With both ends included, transcribe exactly the records below from their first line to the line that contains "obtain ⟨c, hc⟩".

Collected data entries
════════════════════

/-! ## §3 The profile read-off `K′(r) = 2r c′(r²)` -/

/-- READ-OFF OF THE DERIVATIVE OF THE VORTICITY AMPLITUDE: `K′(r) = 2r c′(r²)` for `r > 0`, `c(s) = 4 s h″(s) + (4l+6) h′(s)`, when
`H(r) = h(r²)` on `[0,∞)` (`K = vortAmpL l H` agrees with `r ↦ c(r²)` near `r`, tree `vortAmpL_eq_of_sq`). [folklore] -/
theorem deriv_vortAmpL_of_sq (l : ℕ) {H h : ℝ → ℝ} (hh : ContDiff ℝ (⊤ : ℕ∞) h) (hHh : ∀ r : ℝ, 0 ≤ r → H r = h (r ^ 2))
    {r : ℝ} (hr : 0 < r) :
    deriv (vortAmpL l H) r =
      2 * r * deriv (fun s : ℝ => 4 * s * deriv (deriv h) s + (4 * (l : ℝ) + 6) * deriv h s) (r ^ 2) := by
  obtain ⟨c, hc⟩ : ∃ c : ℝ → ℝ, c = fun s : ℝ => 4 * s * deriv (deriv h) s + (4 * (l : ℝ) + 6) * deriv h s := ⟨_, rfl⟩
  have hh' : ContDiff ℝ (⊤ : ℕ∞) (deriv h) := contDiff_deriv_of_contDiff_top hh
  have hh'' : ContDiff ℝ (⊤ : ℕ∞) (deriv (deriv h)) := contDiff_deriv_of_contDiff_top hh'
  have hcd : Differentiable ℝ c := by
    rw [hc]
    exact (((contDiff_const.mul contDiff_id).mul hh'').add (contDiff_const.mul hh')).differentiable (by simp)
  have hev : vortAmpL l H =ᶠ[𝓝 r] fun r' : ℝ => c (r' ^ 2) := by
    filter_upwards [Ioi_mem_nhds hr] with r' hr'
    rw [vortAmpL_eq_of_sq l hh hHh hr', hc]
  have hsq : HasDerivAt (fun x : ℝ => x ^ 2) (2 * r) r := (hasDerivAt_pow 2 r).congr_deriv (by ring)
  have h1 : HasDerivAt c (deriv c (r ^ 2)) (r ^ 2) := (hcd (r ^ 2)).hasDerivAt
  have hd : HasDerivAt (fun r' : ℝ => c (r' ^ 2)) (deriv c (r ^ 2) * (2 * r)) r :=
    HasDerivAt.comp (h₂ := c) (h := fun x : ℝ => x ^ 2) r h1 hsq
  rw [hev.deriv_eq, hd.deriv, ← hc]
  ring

════════════════════

Exercise answer:
/-! ## §3 The profile read-off `K′(r) = 2r c′(r²)` -/

/-- READ-OFF OF THE DERIVATIVE OF THE VORTICITY AMPLITUDE: `K′(r) = 2r c′(r²)` for `r > 0`, `c(s) = 4 s h″(s) + (4l+6) h′(s)`, when
`H(r) = h(r²)` on `[0,∞)` (`K = vortAmpL l H` agrees with `r ↦ c(r²)` near `r`, tree `vortAmpL_eq_of_sq`). [folklore] -/
theorem deriv_vortAmpL_of_sq (l : ℕ) {H h : ℝ → ℝ} (hh : ContDiff ℝ (⊤ : ℕ∞) h) (hHh : ∀ r : ℝ, 0 ≤ r → H r = h (r ^ 2))
    {r : ℝ} (hr : 0 < r) :
    deriv (vortAmpL l H) r =
      2 * r * deriv (fun s : ℝ => 4 * s * deriv (deriv h) s + (4 * (l : ℝ) + 6) * deriv h s) (r ^ 2) := by
  obtain ⟨c, hc⟩ : ∃ c : ℝ → ℝ, c = fun s : ℝ => 4 * s * deriv (deriv h) s + (4 * (l : ℝ) + 6) * deriv h s := ⟨_, rfl⟩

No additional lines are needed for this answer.